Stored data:
import Summits.CriticalPhenomena.PercolationContinuityZ3.Theorems.PercNearOneGluingNoHeavyLowerTailKnQuestion8CoefficientwiseOffCluster
import Summits.CriticalPhenomena.PercolationContinuityZ3.Theorems.PercNearOneGluingNoHeavyLowerTailKnQuestion8AntitheticProduct
import HarnessLib

/-!
# The star-class sums of NO-CORE(y) are nonnegative when `f` is the indicator of a red neighbour of `y` ('Harris twice' with an inactive star) — prim-lf-2 gen 48

Support file (`--supports stmt-CriticalPhenomena-4575`, closed), prover `prim-lf-2` (gen 48).  No definitions, no named facts, no sorries; standard axioms.
Memo `prim-lf-2/CW-HT-gen48.md` §3b.  Companion (part 2, `…KnQuestion8CoefficientwiseNoCoreAdjPoint.lean`): the star resolution `NO-CORE(y) = Σ_{R ⊆ δ(y)} C_R` and the theorem
'NO-CORE(y) ≥ 0 for every vertex `y` adjacent to a point'.

Setting.  Finite multigraph `ends : ι → Sym2 V`, root `x`; `K(s) = openCluster (ends '' s) x`.  Fix a vertex `y ≠ x`, a set `D` of edges containing ALL edges at `y`, and `R ⊆ D`
(the edges at `y` that are RED; `D ∖ R` are blue).  The remaining edges form the sub-cube `Finset {j // j ∉ D}`; for `r` in it write `r⁺ = r.map val` and
  `a(r) = K(r⁺ ∪ R)` (red cluster),  `b(r) = K((rᶜ)⁺ ∪ (D ∖ R))` (blue cluster)   — the clusters of the colouring `r⁺ ∪ R` of the whole graph;
the STAR CLASS SUM of NO-CORE(y) is `C_R := Σ_r [¬(y ∈ a(r) ∧ y ∈ b(r))]·(f(a r) − f(b r))·(g(a r) − g(b r))` (gen 46's PAIR-CLAIM slice; for `|δ(y)| = 2`, `R = {yp}` it is
`Q_mix^{G−y}(p,q)`).  THEOREM (`starClass_nonneg_of_pointIndicator`): if some edge `e₀ ∈ R` joins `y` to `p`, then `C_R ≥ 0` for `f = 1[p ∈ ·]` and EVERY monotone `g`.
Proof (memo §3b): with `a′(r) = K(r⁺ ∪ (D∖R))`, `b′(r) = K((rᶜ)⁺ ∪ R)` (the swapped class), `[y ∈ a] = [p ∈ a]` (the red edge `e₀`) and folding the `p`-blue-only part through `r ↦ rᶜ`,
  `C_R = Σ E₁·(g a − g b) + Σ E₂·(g a′ − g b′)`,  `E₁ = [p∈a][p∉b][y∉b]`, `E₂ = [p∈a′][p∉b′]` (both monotone in `r`);
then `g a − g b = (g a(r) − g a(rᶜ)) + (g b′ − g b)` and `g a′ − g b′ = (g a′(r) − g a′(rᶜ)) + (g b − g b′)`: the first summands give antithetic kernels
(`AntitheticProduct.sum_mul_sub_compl_nonneg`), the second ones are `≥ 0` TERMWISE because on `E₁` the blue star is inactive (`y ∉ b ⇒ b = K((rᶜ)⁺ ∪ (D∖R)) ⊆ K((rᶜ)⁺) ⊆ b′`,
`openCluster_union_star_subset`) and on `E₂` the red-edges-turned-blue star is inactive (`p ∉ b′ ⇒ y ∉ b′ ⇒ b′ ⊆ b`).
[cite: KozmaNitzan2024, Questions 8–9 (§5.5 p. 36) (context: the Question-8 pocket covariance programme)]
-/

namespace Summit.CriticalPhenomena.PercolationContinuityZ3.Theorems

open Finset Literature.Probability.Percolation

namespace Coefficientwise

variable {ι V : Type*} [Fintype ι] [DecidableEq ι] (ends : ι → Sym2 V) (x : V)

omit [Fintype ι] in
/-- **Inactive star.**  If every edge of `A` contains `y` and `y ∉ C_x(T ∪ A)`, then `C_x(T ∪ A) ⊆ C_x(T)`: no path from `x` can use an edge at the unreached vertex `y`.
[cite: KozmaNitzan2024, §5.5 (context only; elementary)] -/
theorem openCluster_union_star_subset (T A : Finset ι) {y : V} (hA : ∀ i ∈ A, y ∈ ends i)
    (hy : y ∉ openCluster (ends '' (↑(T ∪ A) : Set ι)) x) :
    openCluster (ends '' (↑(T ∪ A) : Set ι)) x ⊆ openCluster (ends '' (↑T : Set ι)) x := by
  intro v hv
  obtain ⟨walk⟩ := hv
  have htr : ∀ a ∈ openCluster (ends '' (↑(T ∪ A) : Set ι)) x, ∀ b, (openGraph (ends '' (↑(T ∪ A) : Set ι))).Adj a b →
      (openGraph (ends '' (↑T : Set ι))).Adj a b ∧ b ∈ openCluster (ends '' (↑(T ∪ A) : Set ι)) x := by
    intro a ha b hab
    have hb : b ∈ openCluster (ends '' (↑(T ∪ A) : Set ι)) x := SimpleGraph.Reachable.trans ha hab.reachable
    refine ⟨?_, hb⟩
    rw [openGraph_image_adj] at hab ⊢
    obtain ⟨⟨i, hi, hiab⟩, hne⟩ := hab
    rcases Finset.mem_union.mp (Finset.mem_coe.mp hi) with hiT | hiA
    · exact ⟨⟨i, hiT, hiab⟩, hne⟩
    · exfalso
      have hyi := hA i hiA
      rw [hiab, Sym2.mem_iff] at hyi
      rcases hyi with rfl | rfl
      · exact hy ha
      · exact hy hb
  exact ((reachable_transfer (openCluster (ends '' (↑(T ∪ A) : Set ι)) x) htr walk) (mem_openCluster_self _ x)).1

omit [Fintype ι] [DecidableEq ι] in
/-- If the edge `e₀ = {y, p}` is red then `y` is red-reached iff `p` is. [cite: KozmaNitzan2024, §5.5 (context only; elementary)] -/
theorem mem_openCluster_iff_of_edge (S : Finset ι) {y p : V} {e₀ : ι} (he₀ : ends e₀ = s(y, p)) (hpy : p ≠ y) (he₀S : e₀ ∈ S) :
    y ∈ openCluster (ends '' (↑S : Set ι)) x ↔ p ∈ openCluster (ends '' (↑S : Set ι)) x := by
  have hadj : (openGraph (ends '' (↑S : Set ι))).Adj y p := by
    rw [openGraph_image_adj]; exact ⟨⟨e₀, he₀S, he₀⟩, hpy.symm⟩
  exact ⟨fun h => SimpleGraph.Reachable.trans h hadj.reachable, fun h => SimpleGraph.Reachable.trans h hadj.symm.reachable⟩

open Classical in
/-- **The star-class sum is nonnegative for the indicator of a red neighbour.**  Let `y ≠ x`, let `D ⊇ δ(y)` contain only edges at `y` … precisely: every edge of `D`
contains `y`, `R ⊆ D`, and `e₀ ∈ R` has ends `{y, p}`, `p ≠ y`.  For the sub-cube `r : Finset {j // j ∉ D}` put `a(r) = K(r⁺ ∪ R)`, `b(r) = K((rᶜ)⁺ ∪ (D ∖ R))`.  Then for every
monotone `g`:  `0 ≤ Σ_r [¬(y ∈ a r ∧ y ∈ b r)]·([p ∈ a r] − [p ∈ b r])·(g(a r) − g(b r))`.  (For `f = 1_u` and `y ∼ u` this signs every star class of NO-CORE(y) with the edge
`yu` red; the classes with `yu` blue are the colour-swapped images of these — part 2.)  [cite: KozmaNitzan2024, Questions 8–9 (§5.5 p. 36) (context)] -/
theorem starClass_nonneg_of_pointIndicator (D R : Finset ι) (hRD : R ⊆ D) {y p : V} (hD : ∀ i ∈ D, y ∈ ends i)
    {e₀ : ι} (he₀ : ends e₀ = s(y, p)) (hpy : p ≠ y) (he₀R : e₀ ∈ R) (g : Set V → ℝ) (hg : Monotone g) :
    0 ≤ ∑ r : Finset {j : ι // j ∉ D},
      (if ¬ (y ∈ openCluster (ends '' (↑(r.map (Function.Embedding.subtype _) ∪ R) : Set ι)) x ∧
              y ∈ openCluster (ends '' (↑(rᶜ.map (Function.Embedding.subtype _) ∪ (D \ R)) : Set ι)) x) then
        ((if p ∈ openCluster (ends '' (↑(r.map (Function.Embedding.subtype _) ∪ R) : Set ι)) x then (1 : ℝ) else 0) -
          (if p ∈ openCluster (ends '' (↑(rᶜ.map (Function.Embedding.subtype _) ∪ (D \ R)) : Set ι)) x then (1 : ℝ) else 0)) *
        (g (openCluster (ends '' (↑(r.map (Function.Embedding.subtype _) ∪ R) : Set ι)) x) -
          g (openCluster (ends '' (↑(rᶜ.map (Function.Embedding.subtype _) ∪ (D \ R)) : Set ι)) x))
      else 0) := by
  set emb := Function.Embedding.subtype (fun j : ι => j ∉ D) with hemb
  -- the four cluster functions of the class and of its swapped class
  set a : Finset {j : ι // j ∉ D} → Set V := fun r => openCluster (ends '' (↑(r.map emb ∪ R) : Set ι)) x with ha
  set a' : Finset {j : ι // j ∉ D} → Set V := fun r => openCluster (ends '' (↑(r.map emb ∪ (D \ R)) : Set ι)) x with ha'
  have hb : ∀ r : Finset {j : ι // j ∉ D}, openCluster (ends '' (↑(rᶜ.map emb ∪ (D \ R)) : Set ι)) x = a' rᶜ := fun r => rfl
  change 0 ≤ ∑ r : Finset {j : ι // j ∉ D}, (if ¬ (y ∈ a r ∧ y ∈ a' rᶜ) then
    ((if p ∈ a r then (1 : ℝ) else 0) - (if p ∈ a' rᶜ then (1 : ℝ) else 0)) * (g (a r) - g (a' rᶜ)) else 0)
  -- monotonicity
  have hmono_union : ∀ {r t : Finset {j : ι // j ∉ D}} (X : Finset ι), r ⊆ t → r.map emb ∪ X ⊆ t.map emb ∪ X :=
    fun X hrt => Finset.union_subset_union (Finset.map_subset_map.mpr hrt) (le_refl X)
  have ha_mono : Monotone a := fun r t hrt => openCluster_image_mono ends (hmono_union R hrt) x
  have ha'_mono : Monotone a' := fun r t hrt => openCluster_image_mono ends (hmono_union (D \ R) hrt) x
  -- [y ∈ a r] ↔ [p ∈ a r] (the red edge e₀ ∈ R) and likewise for a rᶜ
  have hya : ∀ r, y ∈ a r ↔ p ∈ a r := fun r =>
    mem_openCluster_iff_of_edge ends x (r.map emb ∪ R) he₀ hpy (Finset.mem_union_right _ he₀R)
  -- inactive stars: y ∉ a' t ⇒ a' t ⊆ a t  and  y ∉ a t ⇒ a t ⊆ a' t
  have hDR : ∀ i ∈ D \ R, y ∈ ends i := fun i hi => hD i (Finset.mem_sdiff.mp hi).1
  have hRy : ∀ i ∈ R, y ∈ ends i := fun i hi => hD i (hRD hi)
  have inact1 : ∀ t : Finset {j : ι // j ∉ D}, y ∉ a' t → a' t ⊆ a t := by
    intro t hy v hv
    have h1 := openCluster_union_star_subset ends x (t.map emb) (D \ R) hDR hy hv
    exact openCluster_image_mono ends Finset.subset_union_left x h1
  have inact2 : ∀ t : Finset {j : ι // j ∉ D}, y ∉ a t → a t ⊆ a' t := by
    intro t hy v hv
    have h1 := openCluster_union_star_subset ends x (t.map emb) R hRy hy hv
    exact openCluster_image_mono ends Finset.subset_union_left x h1
  -- the weights
  set E₁ : Finset {j : ι // j ∉ D} → ℝ := fun r => if (p ∈ a r ∧ p ∉ a' rᶜ ∧ y ∉ a' rᶜ) then (1 : ℝ) else 0 with hE₁
  set E₂ : Finset {j : ι // j ∉ D} → ℝ := fun r => if (p ∈ a' r ∧ p ∉ a rᶜ) then (1 : ℝ) else 0 with hE₂
  set N₂ : Finset {j : ι // j ∉ D} → ℝ := fun r => if (p ∉ a r ∧ p ∈ a' rᶜ) then (1 : ℝ) else 0 with hN₂
  -- pointwise: summand = E₁·(g a − g b) − N₂·(g a − g b)
  have hpt : ∀ r : Finset {j : ι // j ∉ D}, (if ¬ (y ∈ a r ∧ y ∈ a' rᶜ) then
      ((if p ∈ a r then (1 : ℝ) else 0) - (if p ∈ a' rᶜ then (1 : ℝ) else 0)) * (g (a r) - g (a' rᶜ)) else 0) =
      E₁ r * (g (a r) - g (a' rᶜ)) - N₂ r * (g (a r) - g (a' rᶜ)) := by
    intro r
    simp only [hE₁, hN₂, hya r]
    by_cases h1 : p ∈ a r <;> by_cases h2 : p ∈ a' rᶜ <;> by_cases h3 : y ∈ a' rᶜ <;> simp [h1, h2, h3]
  rw [Finset.sum_congr rfl (fun r _ => hpt r), Finset.sum_sub_distrib]
  -- fold the N₂ part through the swap r ↦ rᶜ: it becomes −Σ E₂·(g a′ − g b′)
  have hswap : ∑ r : Finset {j : ι // j ∉ D}, N₂ r * (g (a r) - g (a' rᶜ)) = - ∑ r : Finset {j : ι // j ∉ D}, E₂ r * (g (a' r) - g (a rᶜ)) := by
    rw [← Fintype.sum_equiv (Equiv.mk (fun r : Finset {j : ι // j ∉ D} => rᶜ) (fun r => rᶜ) (fun r => compl_compl r) (fun r => compl_compl r))
      (fun r => N₂ rᶜ * (g (a rᶜ) - g (a' rᶜᶜ))) (fun r => N₂ r * (g (a r) - g (a' rᶜ))) (fun r => by simp only [Equiv.coe_fn_mk]),
      ← Finset.sum_neg_distrib]
    refine Finset.sum_congr rfl fun r _ => ?_
    have hNE : N₂ rᶜ = E₂ r := by
      simp only [hN₂, hE₂, compl_compl]
      by_cases h1 : p ∈ a' r <;> by_cases h2 : p ∈ a rᶜ <;> simp [h1, h2]
    rw [hNE, compl_compl]; ring
  rw [hswap, sub_neg_eq_add]
  -- the four brackets
  have hE₁_mono : Monotone E₁ := by
    intro r t hrt
    simp only [hE₁]
    by_cases hr : p ∈ a r ∧ p ∉ a' rᶜ ∧ y ∉ a' rᶜ
    · have hc : a' tᶜ ⊆ a' rᶜ := ha'_mono (compl_subset_compl.mpr hrt)
      have ht : p ∈ a t ∧ p ∉ a' tᶜ ∧ y ∉ a' tᶜ := ⟨ha_mono hrt hr.1, fun h => hr.2.1 (hc h), fun h => hr.2.2 (hc h)⟩
      simp [hr, ht]
    · simp only [hr, if_false]; split_ifs <;> norm_num
  have hE₂_mono : Monotone E₂ := by
    intro r t hrt
    simp only [hE₂]
    by_cases hr : p ∈ a' r ∧ p ∉ a rᶜ
    · have hc : a tᶜ ⊆ a rᶜ := ha_mono (compl_subset_compl.mpr hrt)
      have ht : p ∈ a' t ∧ p ∉ a tᶜ := ⟨ha'_mono hrt hr.1, fun h => hr.2 (hc h)⟩
      simp [hr, ht]
    · simp only [hr, if_false]; split_ifs <;> norm_num
  have hB1 : 0 ≤ ∑ r : Finset {j : ι // j ∉ D}, E₁ r * (g (a r) - g (a rᶜ)) :=
    AntitheticProduct.sum_mul_sub_compl_nonneg E₁ (fun r => g (a r)) hE₁_mono (fun r t hrt => hg (ha_mono hrt))
  have hB2 : 0 ≤ ∑ r : Finset {j : ι // j ∉ D}, E₁ r * (g (a rᶜ) - g (a' rᶜ)) := by
    refine Finset.sum_nonneg fun r _ => ?_
    simp only [hE₁]
    split_ifs with h
    · have hsub : a' rᶜ ⊆ a rᶜ := inact1 rᶜ h.2.2
      have := hg hsub
      linarith
    · simp
  have hB3 : 0 ≤ ∑ r : Finset {j : ι // j ∉ D}, E₂ r * (g (a' r) - g (a' rᶜ)) :=
    AntitheticProduct.sum_mul_sub_compl_nonneg E₂ (fun r => g (a' r)) hE₂_mono (fun r t hrt => hg (ha'_mono hrt))
  have hB4 : 0 ≤ ∑ r : Finset {j : ι // j ∉ D}, E₂ r * (g (a' rᶜ) - g (a rᶜ)) := by
    refine Finset.sum_nonneg fun r _ => ?_
    simp only [hE₂]
    split_ifs with h
    · have hy : y ∉ a rᶜ := fun hy => h.2 ((hya rᶜ).mp hy)
      have hsub : a rᶜ ⊆ a' rᶜ := inact2 rᶜ hy
      have := hg hsub
      linarith
    · simp
  have hsplit1 : ∑ r : Finset {j : ι // j ∉ D}, E₁ r * (g (a r) - g (a' rᶜ)) =
      ∑ r : Finset {j : ι // j ∉ D}, E₁ r * (g (a r) - g (a rᶜ)) + ∑ r : Finset {j : ι // j ∉ D}, E₁ r * (g (a rᶜ) - g (a' rᶜ)) := by
    rw [← Finset.sum_add_distrib]; refine Finset.sum_congr rfl fun r _ => ?_; ring
  have hsplit2 : ∑ r : Finset {j : ι // j ∉ D}, E₂ r * (g (a' r) - g (a rᶜ)) =
      ∑ r : Finset {j : ι // j ∉ D}, E₂ r * (g (a' r) - g (a' rᶜ)) + ∑ r : Finset {j : ι // j ∉ D}, E₂ r * (g (a' rᶜ) - g (a rᶜ)) := by
    rw [← Finset.sum_add_distrib]; refine Finset.sum_congr rfl fun r _ => ?_; ring
  rw [hsplit1, hsplit2]
  linarith

end Coefficientwise

end Summit.CriticalPhenomena.PercolationContinuityZ3.Theorems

PROBLEM REQUIREMENTS:
The required output is every line above from the one with "open Classical in" down to the one with "with the edge", restated word for word, ends included.

SOLUTION TO THE PROBLEM:
open Classical in
/-- **The star-class sum is nonnegative for the indicator of a red neighbour.**  Let `y ≠ x`, let `D ⊇ δ(y)` contain only edges at `y` … precisely: every edge of `D`
contains `y`, `R ⊆ D`, and `e₀ ∈ R` has ends `{y, p}`, `p ≠ y`.  For the sub-cube `r : Finset {j // j ∉ D}` put `a(r) = K(r⁺ ∪ R)`, `b(r) = K((rᶜ)⁺ ∪ (D ∖ R))`.  Then for every
monotone `g`:  `0 ≤ Σ_r [¬(y ∈ a r ∧ y ∈ b r)]·([p ∈ a r] − [p ∈ b r])·(g(a r) − g(b r))`.  (For `f = 1_u` and `y ∼ u` this signs every star class of NO-CORE(y) with the edge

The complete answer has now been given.